**Requirement**
Copy out each line in the listing below where the word "quotients" appears.

**Given records**
▽

import Literature.AlgebraicGeometry.Motives.FaltingsECSubspacesHomOfAbelianVarietyProofs
import Literature.NumberTheory.EllipticCurves.IsogenyDualInseparableProofs
import HarnessLib

/-!
# Faltings' Korollar 2 for elliptic curves by Tate's graph argument: bridge, Finiteness I, quotients

D-0014 keeps `Literature/` sorry-free by stating cited results as named facts `def X : Prop`.
The named fact `Literature.AlgebraicGeometry.Motives.isIsogenous_iff_exists_tateModule_hom_ne_zero W W' ℓ`
(`FaltingsEC`) is G. Faltings, *Endlichkeitssätze für abelsche Varietäten über Zahlkörpern*,
Invent. Math. 73 (1983), §5, Korollar 2, (i) ⇔ (ii), for elliptic curves: two elliptic curves
`E, E'` over a number field `K` are isogenous over `K` iff there is a non-zero `Γ_K`-equivariant
`ℤ_ℓ`-linear map `T_ℓ E → T_ℓ E'` (English translation: Cornell–Silverman, *Arithmetic
Geometry*, Ch. II, §5, Corollary 2; Silverman, *AEC*, Isogeny Theorem III.7.7). In print,
"(i) ⇔ (ii) follow from Theorem 4", and Theorem 4 / Korollar 1 are proved (§5) from
**Finiteness I** (§6 Satz 6 with Zarhin's trick) by Tate's argument (J. Tate, Invent. Math. 2
(1966), §2; Milne, *Abelian Varieties* (2008), Ch. IV, Lemma 2.4, Thm. 2.5).

`FaltingsECSubspacesHomOfAbelianVarietyProofs` reduces the fact to three named facts of the
theory of abelian varieties — `nonempty_abelianVarietyBridgeFull W W'` (elliptic curves are
one-dimensional abelian varieties, with compatibilities for all four `Hom`-groups of the pair),
`AbelianVariety.finite_isoClasses_isogenous` (Finiteness I) and
`AbelianVariety.exists_quotient_isogeny` (quotients by finite stable subgroups) — through
Faltings' Korollar 1, i.e. through the block decomposition of `End(A × A') ⊗ ℚ_ℓ`
(`isIsogenous_iff_exists_tateModule_hom_ne_zero_of_finitenessI_quotient`).

This file records that **Korollar 2 alone needs less**: Tate's *graph argument* for the abelian
surface `A ⊞ A'` — proved in the tree over any field
(`Literature.AlgebraicGeometry.Motives.isIsogenous_of_tateModule_hom_ne_zero_of_tateSubspaceRealization`,
`FaltingsECOfAbelianVarietyFiniteProofs`: a non-zero equivariant `T_ℓ E → T_ℓ E'` and the lattice
lemma for `A ⊞ A'` give `Hom_K(A, A') ≠ 0 ∨ Hom_K(A', A) ≠ 0`, "no double centraliser, no
semisimplicity of `End ⊗ ℚ_ℓ`, no saturation") — uses of the bridge only that non-zero
homomorphisms `A → A'` and `A' → A` are isogenies of the curves, i.e. the *symmetric* bridge fact
`nonempty_abelianVarietyBridge_symm W W'` (`AbelianVarietyBridge`; implied by the full one,
`nonempty_abelianVarietyBridge_symm_of_full`), and the dual isogeny for `(E', E)`, a theorem of
the tree over any field (`Isogeny.nonempty_symm_holds_of_isElliptic`, *AEC* III.6.1). Over a
number field the lattice lemma for the bridged surface comes from Finiteness I
(`tateSubspaceRealization_of_finitenessI`, `TateAbelianLatticeOfFinitenessProofs`) with `T_ℓ(A ⊞ A')`
free of finite rank proved from the curves (`module_free_tateModule_pt`,
`module_finite_tateModule_pt` of `FaltingsECSubspacesHomOfAbelianVarietyProofs`) and products of
abelian varieties a theorem (`AbelianVariety.exists_binaryBicone_total_holds`). This is the
number-field counterpart of
`isIsogenous_of_finite_iff_exists_tateModule_hom_ne_zero_of_tateSubspaceRealization` (finite
fields, `FaltingsECOfAbelianVarietyFiniteProofs`).

## Contents (all proved; no definitions, no new named facts)

* `isIsogenous_iff_exists_tateModule_hom_ne_zero_of_bridge_of_tateSubspaceRealization`: the
  named fact from bridge data `B` with the reverse `Hom`-compatibility, a total bicone `b` on
  `(B.A, B.A')` and the lattice lemma for `b.pt`.
* `isIsogenous_iff_exists_tateModule_hom_ne_zero_of_finitenessI_of_bridge_symm`: the named fact
  from `nonempty_abelianVarietyBridge_symm W W'`, `finite_isoClasses_isogenous P` and the
  lattice/isogeny dictionary `exists_isogeny_range_tateModuleMap_eq P ℓ` (all `P`).
* `isIsogenous_iff_exists_tateModule_hom_ne_zero_of_finitenessI_of_bridge_symm_of_quotient`: the
  same with the dictionary supplied by the quotient fact `exists_quotient_isogeny P ℓ`. With the
  discharges of `nonempty_abelianVarietyBridge_symm`, `finite_isoClasses_isogenous` and
  `exists_quotient_isogeny` this is `isIsogenous_iff_exists_tateModule_hom_ne_zero_holds`; of the
  three, Finiteness I is Faltings' theorem itself (heights, `p`-divisible groups, Hodge–Tate,
  Raynaud), the one deep input, as in print.

## References

* [Faltings1983Endlichkeit] G. Faltings, Invent. Math. 73 (1983), 349–366, §5 (Sätze 3–4 and
  their proof, Korollar 1–2), §6 Satz 6.
* [Faltings1986FinitenessTranslation] English translation, Cornell–Silverman (eds.),
  *Arithmetic Geometry*, Springer 1986, Ch. II, §5, Theorems 3–4, Corollaries 1–2 (held:
  `book:cornellnd-arithmetic-geometry`, PDF pp. 89–90; read).
* [MilneAV2008] J. S. Milne, *Abelian Varieties* (2008), Ch. IV, Thm. 1.1, Lemma 2.4, Thm. 2.5.
* [Tate1966Endomorphisms] J. Tate, Invent. Math. 2 (1966), §2 and Theorem 1.
* [SilvermanAEC2009] J. H. Silverman, *The Arithmetic of Elliptic Curves*, 2nd ed., III.6.1,
  III.7.4, Isogeny Theorem III.7.7.

## Design choices

Theorems only; `noncomputable section`; universe-monomorphic `K : Type u`; bridge data, bicones
and the abelian-variety facts threaded exactly as in `FaltingsECOfAbelianVarietyLatticeProofs`
and `FaltingsECSubspacesHomOfAbelianVarietyProofs` (facts quantified over all abelian varieties
over `K` in the final statements, the bridged varieties being bound inside the proof).
-/

noncomputable section

universe u

open CategoryTheory CategoryTheory.Limits

namespace Literature.AlgebraicGeometry.Motives

open WeierstrassCurve AbelianVariety

variable {K : Type u} [Field K] {W W' : WeierstrassCurve K} (ℓ : ℕ) [Fact ℓ.Prime]

variable (W W') in
/-- **Faltings' Korollar 2 for `(E, E')` from bridge data, a biproduct and the lattice lemma for
its vertex (graph argument).** Let `B` be bridge data for `(W, W')` under which non-zero
homomorphisms `B.A' → B.A` yield isogenies `E' → E` as well (`hB`), `b` a bicone on `(B.A, B.A')`
with `fst ≫ inl + snd ≫ inr = 𝟙`, and assume Tate's lattice lemma for `b.pt` whenever `K` is a
number field (`hW`). Then the named fact `isIsogenous_iff_exists_tateModule_hom_ne_zero W W' ℓ`
holds: (→) is the tree's unconditional `exists_tateModule_hom_ne_zero_of_isIsogenous`
(*AEC* III.7.4; `ℓ ≠ char K = 0`); (←) is the graph argument
`isIsogenous_of_tateModule_hom_ne_zero_of_tateSubspaceRealization` (any field), the dual isogeny
for `(E', E)` being the theorem `Isogeny.nonempty_symm_holds_of_isElliptic` (*AEC* III.6.1).
Faltings 1983, §5, Korollar 2; Tate 1966, §2. [cite: Faltings1983Endlichkeit, §5 Korollar 2 (i)⇔(ii)] -/
theorem isIsogenous_iff_exists_tateModule_hom_ne_zero_of_bridge_of_tateSubspaceRealization
    (B : AbelianVarietyBridge W W')
    (hB : ∀ f : B.A' ⟶ B.A, f ≠ 0 → W'.IsIsogenous W)
    (b : BinaryBicone B.A B.A') (hb : b.fst ≫ b.inl + b.snd ≫ b.inr = 𝟙 b.pt)
    (hW : ∀ [NumberField K], tateSubspaceRealization b.pt ℓ) :
    isIsogenous_iff_exists_tateModule_hom_ne_zero W W' ℓ := by
  intro _ _ _
  have hℓ : (ℓ : K) ≠ 0 := Nat.cast_ne_zero.mpr (Fact.out : ℓ.Prime).ne_zero
  refine ⟨exists_tateModule_hom_ne_zero_of_isIsogenous ℓ hℓ, fun ⟨f, hf0, hf⟩ ↦ ?_⟩
  exact isIsogenous_of_tateModule_hom_ne_zero_of_tateSubspaceRealization W W' ℓ b hb hW B.e
    B.e_smul B.e' B.e'_smul (fun g hg ↦ isIsogenous_of_exists_isogeny_comp B.exists_isogeny g hg)
    hB (Isogeny.nonempty_symm_holds_of_isElliptic W' W) hf0 hf

variable (W W') in
/-- **Faltings' Korollar 2 for elliptic curves from three named facts — symmetric bridge,
Finiteness I, dictionary.** For Weierstrass curves `W, W'` over `K` and a prime `ℓ`, the named
fact `isIsogenous_iff_exists_tateModule_hom_ne_zero W W' ℓ` (for `E, E'` elliptic over a number
field `K`: `E ~_K E'` iff there is a non-zero `Γ_K`-equivariant `ℤ_ℓ`-linear `T_ℓ E → T_ℓ E'`;
Faltings 1983, §5, Korollar 2) follows from: symmetric bridge data for elliptic `(W, W')`
(`nonempty_abelianVarietyBridge_symm W W'`; a number field is perfect), Faltings' Finiteness I
(`finite_isoClasses_isogenous P`) and the lattice/isogeny dictionary
(`exists_isogeny_range_tateModuleMap_eq P ℓ`), each for every abelian variety `P` over `K`.
Products (`exists_binaryBicone_total_holds`), `T_ℓ` of the bridged surface free of finite rank
(`module_free_tateModule_pt`, `module_finite_tateModule_pt`) and the dual isogeny are theorems.
Proof: the lattice lemma for the vertex of a total bicone on `(B.A, B.A')`
(`tateSubspaceRealization_of_finitenessI`), then
`isIsogenous_iff_exists_tateModule_hom_ne_zero_of_bridge_of_tateSubspaceRealization`. Compare
`isIsogenous_iff_exists_tateModule_hom_ne_zero_of_finitenessI_quotient`
(`FaltingsECSubspacesHomOfAbelianVarietyProofs`), which goes through Korollar 1 and needs the
full bridge `nonempty_abelianVarietyBridgeFull W W'`.
[cite: Faltings1983Endlichkeit, §5 Korollar 2 (i)⇔(ii)] -/
theorem isIsogenous_iff_exists_tateModule_hom_ne_zero_of_finitenessI_of_bridge_symm
    (hbridge : nonempty_abelianVarietyBridge_symm W W')
    (hfin : ∀ P : AbelianVariety K, finite_isoClasses_isogenous P)
    (hlat : ∀ P : AbelianVariety K, exists_isogeny_range_tateModuleMap_eq P ℓ) :
    isIsogenous_iff_exists_tateModule_hom_ne_zero W W' ℓ := by
  intro _ _ _
  haveI : PerfectField K := PerfectField.ofCharZero
  obtain ⟨B, hB⟩ := (nonempty_abelianVarietyBridge_symm_iff W W').1 hbridge
  obtain ⟨b, hb⟩ := exists_binaryBicone_total_holds B.A B.A'
  exact isIsogenous_iff_exists_tateModule_hom_ne_zero_of_bridge_of_tateSubspaceRealization W W' ℓ
    B (fun f hf ↦ by obtain ⟨ψ, -⟩ := hB f hf; exact ⟨ψ⟩) b hb
    (fun {_} ↦ tateSubspaceRealization_of_finitenessI b.pt ℓ (hfin b.pt) (hlat b.pt)
      (module_free_tateModule_pt ℓ B b hb) (module_finite_tateModule_pt ℓ B b hb))

variable (W W') in
/-- **Faltings' Korollar 2 for elliptic curves from three named facts — symmetric bridge,
Finiteness I, quotients.** As
`isIsogenous_iff_exists_tateModule_hom_ne_zero_of_finitenessI_of_bridge_symm`, with the
dictionary supplied by the quotient fact `exists_quotient_isogeny P ℓ` (quotients of an abelian
variety by finite `Γ_K`-stable subgroups with the factorisation of `[ℓⁿ]`; Mumford §7 Thm. 4;
Kieffer 2024, Prop. 1.1.10, 1.1.12–1.1.13) through
`exists_isogeny_range_tateModuleMap_eq_of_quotient`. With the discharges of
`nonempty_abelianVarietyBridge_symm`, `finite_isoClasses_isogenous` and `exists_quotient_isogeny`
this is `isIsogenous_iff_exists_tateModule_hom_ne_zero_holds`.
[cite: Faltings1983Endlichkeit, §5 Korollar 2 (i)⇔(ii)] -/
theorem isIsogenous_iff_exists_tateModule_hom_ne_zero_of_finitenessI_of_bridge_symm_of_quotient
    (hbridge : nonempty_abelianVarietyBridge_symm W W')
    (hfin : ∀ P : AbelianVariety K, finite_isoClasses_isogenous P)
    (hquot : ∀ P : AbelianVariety K, exists_quotient_isogeny P ℓ) :
    isIsogenous_iff_exists_tateModule_hom_ne_zero W W' ℓ :=
  isIsogenous_iff_exists_tateModule_hom_ne_zero_of_finitenessI_of_bridge_symm W W' ℓ hbridge hfin
    fun P ↦ exists_isogeny_range_tateModuleMap_eq_of_quotient P ℓ (hquot P)

end Literature.AlgebraicGeometry.Motives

△

**Exercise solution**
# Faltings' Korollar 2 for elliptic curves by Tate's graph argument: bridge, Finiteness I, quotients
`AbelianVariety.exists_quotient_isogeny` (quotients by finite stable subgroups) — through
Finiteness I, quotients.** As
dictionary supplied by the quotient fact `exists_quotient_isogeny P ℓ` (quotients of an abelian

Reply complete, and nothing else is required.